— Похоже, полковник Бёрч распродает свою коллекцию, — пояснила я. — Аукцион назначен в Музее Баллока на следующей неделе.
Маргарет открыла от изумления рот, а Луиза бросила на меня сочувственный взгляд и потянулась за газетой, чтобы самой прочитать объявление.
Я стала на все лады прокручивать эту новость в уме. Знал ли полковник Бёрч, что собирается продать свою коллекцию, когда мы встретились в Британском музее? В этом я усомнилась, приняв во внимание тот тон, с которым он говорил о своем ихтиозавре миссис Тейлор. Более того, он ведь непременно сказал бы мне об этом? С другой стороны, я так ясно выразила свое недовольство его поведением, что он, возможно, не пожелал ставить меня в известность о том, что собирается обратить свои окаменелости в наличные. Все образцы, которые дала ему Мэри, теперь пойдут в его пустые карманы. Мои слова не оказали на него совершенно никакого воздействия. От бессилия глаза мои наполнились слезами.
Луиза вернула мне газету.
— Они будут выставлены на предварительный просмотр, — сказала она.

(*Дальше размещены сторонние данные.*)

/-- ★★★ **N11's FULL FIBRE INTEGRAL AT `W` EQUALS THE SOLVED-FORM (2.10) INTEGRAL — POINTWISE, FOR EVERY BLIND SHARP BUNDLE.**  (`W` with `Ū(ctr W) = W` and loops `≤ αD`; (B1) budget, the
`D̃`-ball clause `hCr` at `W`, the support clause (S), `ρ` measurable; the bundle's clauses in N11's shapes.)  Dummy reduction (✓`integral_privateChart_eq_integral_offCentral`), the off-central
Pauli chart at centre `ctr W` (✓`integral_pi_haar_eq_chart`), DEF-1's carrier (✓`setIntegral_pi_ball_eq_setIntegral_remWindow`), then ✓`privateIntegrand_chart_eq_indicator_solved` pointwise
in `y` and the window. [cite: Balaban1987RG1, (2.10) p.267, p.268 L1–3, (2.4) p.266, (2.9) p.266] [cite: Balaban1985UV3, (18) p.260] -/
theorem integral_privateChart_eq_integral_solvedChart {K k : ℕ} (hk : k < K) {α αD r ρD : ℝ}
    (hαDL : 157 * αD < (((F.P K).L : ℝ) ^ ((F.P K).d - 1))⁻¹)
    (hbudget : αD + ((((F.P K).d + 2) * (F.P K).L : ℕ) : ℝ) * (Real.exp (3 * ((1 : ℝ) / (10 ^ 8 * (F.P K).d * (F.P K).L))) - 1) ≤ α)
    (hrR : r ≤ (1 : ℝ) / (10 ^ 8 * (F.P K).d * (F.P K).L))
    (hρD : ρD = (min ((1 : ℝ) / (10 ^ 8 * (F.P K).d * (F.P K).L) / 3) (1 / (18 * (2 * 1 / (1 / (10 ^ 8 * (F.P K).d * (F.P K).L)) ^ 2) * ((6 / ((((F.P K).L : ℝ) ^ ((F.P K).d - 1))⁻¹ - 157 * αD)) + 1)))))
    {T : PBond (F.P K) (k + 1) → GaugeField (F.P K) k (SU 2) → Set (SU 2)}
    {ϑ : PBond (F.P K) (k + 1) → GaugeField (F.P K) k (SU 2) → SU 2 → SU 2}
    {jd jac' : PBond (F.P K) (k + 1) → GaugeField (F.P K) k (SU 2) → SU 2 → ℝ≥0}
    (hTm : ∀ c, MeasurableSet {p : GaugeField (F.P K) k (SU 2) × SU 2 | p.2 ∈ T c p.1})
    (hθm : ∀ c, Measurable fun p : GaugeField (F.P K) k (SU 2) × SU 2 => ϑ c p.1 p.2)
    (hjm : ∀ c, Measurable fun p : GaugeField (F.P K) k (SU 2) × SU 2 => jd c p.1 p.2)
    (hjacm : ∀ c, Measurable fun p : GaugeField (F.P K) k (SU 2) × SU 2 => jac' c p.1 p.2)
    (hright : ∀ c U, ∀ v ∈ T c U, (avOfRecord F 2 K k).avg (update U (centralBond c) (ϑ c U v)) c = v)
    (hTim : ∀ c U, T c U = (fun g => (avOfRecord F 2 K k).avg (update U (centralBond c) g) c) ''
      {g : SU 2 | ∀ i : Idx (F.P K), dist1 (fibreFamily U c (pre U c * g * post U c) i) ≤ α})
    (hleft : ∀ c U g, (∀ i : Idx (F.P K), dist1 (fibreFamily U c (pre U c * g * post U c) i) ≤ α) →
      ϑ c U ((avOfRecord F 2 K k).avg (update U (centralBond c) g) c) = g)
    (hQ : ∀ c U v, jd c U v = (jac' c U (ϑ c U v))⁻¹)
    (hjac0 : ∀ c U g, (∀ i : Idx (F.P K), dist1 (fibreFamily U c (pre U c * g * post U c) i) ≤ α) → jac' c U g ≠ 0)
    (hfwd : ∀ c U, (HaarData.haar : Measure (SU 2)).restrict
        ((fun g => (avOfRecord F 2 K k).avg (update U (centralBond c) g) c) ''
          {g : SU 2 | ∀ i : Idx (F.P K), dist1 (fibreFamily U c (pre U c * g * post U c) i) ≤ α}) =
      (((HaarData.haar : Measure (SU 2)).restrict {g : SU 2 | ∀ i : Idx (F.P K), dist1 (fibreFamily U c (pre U c * g * post U c) i) ≤ α}).withDensity
          fun g => (jac' c U g : ℝ≥0∞)).map (fun g => (avOfRecord F 2 K k).avg (update U (centralBond c) g) c))
    (hjacc : ∀ c U, ContinuousOn (jac' c U) {g : SU 2 | ∀ i : Idx (F.P K), dist1 (fibreFamily U c (pre U c * g * post U c) i) ≤ α})
    (hTbl : ∀ c U (g : PBond (F.P K) (k + 1) → SU 2), T c (extend centralBond g U) = T c U)
    (hθbl : ∀ c U (g : PBond (F.P K) (k + 1) → SU 2), ϑ c (extend centralBond g U) = ϑ c U)
    (hjbl : ∀ c U (g : PBond (F.P K) (k + 1) → SU 2), jd c (extend centralBond g U) = jd c U)
    (ctr : (PBond (F.P K) (k + 1) → SU 2) → GaugeField (F.P K) k (SU 2)) {W : PBond (F.P K) (k + 1) → SU 2}
    (hW : (avOfRecord F 2 K k).avg (ctr W) = W) (hWD : ∀ (c : PBond (F.P K) (k + 1)) (i : Idx (F.P K)), dist1 (loopHol (ctr W) c i) ≤ αD)
    (hCr : ∀ y : NonB0Idx F k K → ℝ, (∀ (b : PBond (F.P K) k) (hb : b ∉ Set.range (recordB0 F k K)), √(∑ a : Fin 3, y ⟨(b, a), hb⟩ ^ 2) < r) →
      ‖(fun i => ((((1 : ℝ) • (recordCopFluct F k K (ctr W) *ᵥ y)) i : ℝ) : ℂ))‖ < ρD)
    {ρ : Density (F.P K) k (SU 2)} (hρm : Measurable ρ)
    (hS : ∀ U, ρ U ≠ 0 → (∀ (c : PBond (F.P K) (k + 1)) (i : Idx (F.P K)), dist1 (loopHol U c i) < α) ∧
      ∃ x : FluctIdx F k K → ℝ, (∀ b, ‖fluctVec F k K x b‖ < r) ∧ U = pert F k K (ctr ((avOfRecord F 2 K k).avg U)) x) :
    ∫ U, ((({p : GaugeField (F.P K) (k + 1) (SU 2) × GaugeField (F.P K) k (SU 2) | ∀ c, p.1 c ∈ T c p.2}.indicator (fun p => ∏ c, jd c p.2 (p.1 c)) (W, U) : ℝ≥0) : ℝ) *
        ρ (extend centralBond (fun c => ϑ c U (W c)) U)) ∂(fieldMeasure (F.P K) k (SU 2)) =
      (sigmaSU2 0) ^ Fintype.card {b : PBond (F.P K) k // b ∉ Set.range (recordB0 F k K)} *
          ∫ y in {y : NonB0Idx F k K → ℝ | ∀ (b : PBond (F.P K) k) (hb : b ∉ Set.range (recordB0 F k K)), √(∑ a : Fin 3, y ⟨(b, a), hb⟩ ^ 2) < r},
            fluctSigma (fluctVec F k K (recordReparamOf F k (fun Vk => recordDt F k K Vk ρD) (ctr W) 1 (recordCopFluct F k K (ctr W) *ᵥ y))) *
          ((∏ c : PBond (F.P K) (k + 1),
              |(fderiv ℝ (fun a : EuclideanSpace ℝ (Fin 3) =>
                  (WithLp.toLp 2 (su2Coord (recordQt F k K (ctr W) ((fluctVec F k K).symm (update (fluctVec F k K
                    (recordReparamOf F k (fun Vk => recordDt F k K Vk ρD) (ctr W) 1 (recordCopFluct F k K (ctr W) *ᵥ y))) (centralBond c) a)) c)) : EuclideanSpace ℝ (Fin 3)))
                (fluctVec F k K (recordReparamOf F k (fun Vk => recordDt F k K Vk ρD) (ctr W) 1 (recordCopFluct F k K (ctr W) *ᵥ y)) (centralBond c))).det|)⁻¹ *
            ρ (pert F k K (ctr W) (recordReparamOf F k (fun Vk => recordDt F k K Vk ρD) (ctr W) 1 (recordCopFluct F k K (ctr W) *ᵥ y)))) := by
  have hd : (1 : ℝ) ≤ (F.P K).d := by exact_mod_cast (F.P K).hd
  have hL : (1 : ℝ) ≤ (F.P K).L := by exact_mod_cast (F.P K).hL.2.le
  have hRle : (1 : ℝ) / (10 ^ 8 * (F.P K).d * (F.P K).L) ≤ 1 / 10 ^ 8 := one_div_le_one_div_of_le (by positivity) (by nlinarith)
  have hrπ : r < Real.pi := by linarith [hrR.trans hRle, Real.pi_gt_three]
  classical
  -- dummy reduction (pointwise in `W`, any dummy; we take `1`)
  rw [integral_privateChart_eq_integral_offCentral hk hTbl hθbl hjbl ρ W (fun _ => (1 : SU 2))]
  -- measurability of N11's integrand at `W` and of the dummy fill
  have hfm : Measurable fun U : GaugeField (F.P K) k (SU 2) =>
      (({p : GaugeField (F.P K) (k + 1) (SU 2) × GaugeField (F.P K) k (SU 2) | ∀ c, p.1 c ∈ T c p.2}.indicator
          (fun p => ∏ c, jd c p.2 (p.1 c)) (W, U) : ℝ≥0) : ℝ) * ρ (extend centralBond (fun c => ϑ c U (W c)) U) := by
    have h1 : Measurable fun U : GaugeField (F.P K) k (SU 2) =>
        {p : GaugeField (F.P K) (k + 1) (SU 2) × GaugeField (F.P K) k (SU 2) | ∀ c, p.1 c ∈ T c p.2}.indicator (fun p => ∏ c, jd c p.2 (p.1 c)) (W, U) :=
      (measurable_privateJacobian T jd hTm hjm).comp (measurable_const.prodMk measurable_id)
    have h2 : Measurable fun U : GaugeField (F.P K) k (SU 2) => (extend centralBond (fun c => ϑ c U (W c)) U : GaugeField (F.P K) k (SU 2)) :=
      (measurable_privateChart ϑ hk hθm).comp (measurable_const.prodMk measurable_id)
    exact (measurable_coe_nnreal_real.comp h1).mul (hρm.comp h2)
  have hfill : Measurable fun U' : {b : PBond (F.P K) k // b ∉ Set.range (recordB0 F k K)} → SU 2 =>
      (fun b => if h : b ∈ Set.range (centralBond : PBond (F.P K) (k + 1) → PBond (F.P K) k) then (fun _ : PBond (F.P K) k => (1 : SU 2)) b else U' ⟨b, h⟩ :
        GaugeField (F.P K) k (SU 2)) := by
    refine measurable_pi_lambda _ fun b => ?_
    by_cases h : b ∈ Set.range (centralBond : PBond (F.P K) (k + 1) → PBond (F.P K) k)
    · simp only [dif_pos h]; exact measurable_const
    · simp only [dif_neg h]; exact measurable_pi_apply _
  -- the off-central Haar integral in the Pauli chart at centre `ctr W|off`
  have step1 := integral_pi_haar_eq_chart (fun b' : {b : PBond (F.P K) k // b ∉ Set.range (recordB0 F k K)} => ctr W b'.1)
    (fun U' : {b : PBond (F.P K) k // b ∉ Set.range (recordB0 F k K)} → Matrix.specialUnitaryGroup (Fin 2) ℂ =>
      (({p : GaugeField (F.P K) (k + 1) (SU 2) × GaugeField (F.P K) k (SU 2) | ∀ c, p.1 c ∈ T c p.2}.indicator
          (fun p => ∏ c, jd c p.2 (p.1 c))
            (W, fun b => if h : b ∈ Set.range (centralBond : PBond (F.P K) (k + 1) → PBond (F.P K) k) then (fun _ : PBond (F.P K) k => (1 : SU 2)) b else U' ⟨b, h⟩) : ℝ≥0) : ℝ) *
        ρ (extend centralBond
          (fun c => ϑ c (fun b => if h : b ∈ Set.range (centralBond : PBond (F.P K) (k + 1) → PBond (F.P K) k) then (fun _ : PBond (F.P K) k => (1 : SU 2)) b else U' ⟨b, h⟩) (W c))
          (fun b => if h : b ∈ Set.range (centralBond : PBond (F.P K) (k + 1) → PBond (F.P K) k) then (fun _ : PBond (F.P K) k => (1 : SU 2)) b else U' ⟨b, h⟩)))
    (hfm.comp hfill).aestronglyMeasurable
  refine step1.trans ?_
  rw [smul_eq_mul]
  congr 1
  rw [setIntegral_pi_ball_eq_setIntegral_remWindow F k K Real.pi]
  refine (setIntegral_congr_fun (measurableSet_remWindow F k K Real.pi) fun y hy =>
    privateIntegrand_chart_eq_indicator_solved hk hαDL hbudget hrR hρD hjacm hright hTim hleft hQ hjac0 hfwd hjacc hTbl hθbl hjbl ctr hW hWD hCr hS
      (fun _ => (1 : SU 2)) y hy).trans ?_
  rw [setIntegral_indicator (measurableSet_remWindow F k K r)]
  have hsub : {y : NonB0Idx F k K → ℝ | ∀ (b : PBond (F.P K) k) (hb : b ∉ Set.range (recordB0 F k K)), √(∑ a : Fin 3, y ⟨(b, a), hb⟩ ^ 2) < r} ⊆
      {y : NonB0Idx F k K → ℝ | ∀ (b : PBond (F.P K) k) (hb : b ∉ Set.range (recordB0 F k K)), √(∑ a : Fin 3, y ⟨(b, a), hb⟩ ^ 2) < Real.pi} :=
    fun y hy b hb => (hy b hb).trans hrπ
  rw [inter_eq_right.2 hsub]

— К Музею Баллока я и близко не подойду, — отрезала я, доставая новый платок. — Я и так знаю, что есть в этой коллекции. Мне нет нужды это проверять.
Но позже, когда мы с Джоном остались наедине в его кабине, обсуждая наше финансовое положение, я перебила его сухое изложение цифр.
— Ты проводишь меня в Музей Баллока? — спросила я, не отрывая глаз от гладкого наутилуса, которого я нашла на монмутском пляже и подарила ему в качестве пресс-папье. — Хочу, чтобы пошли только ты и я. Мне бы лишь проскользнуть туда и осмотреться, вот и все. Остальным знать об этом не обязательно. Не хочу, чтобы они поднимали шум.
Мне показалось, что ему это не очень понравилось, но он скрыл свое недовольство под маской вежливости, как заправский адвокат.
— Можешь на меня положиться, — сказал он.
Несколько дней Джон не упоминал о предстоящей нам вылазке, но я знала своего брата и верила, что он все устроит. Как-то вечером за ужином он объявил, что ему нужно, чтобы на текущей неделе мы зашли к нему в контору и ознакомились с некими документами, которые он для нас подготовил.
Маргарет сделала гримасу.
— Разве ты не можешь принести эти бумаги домой?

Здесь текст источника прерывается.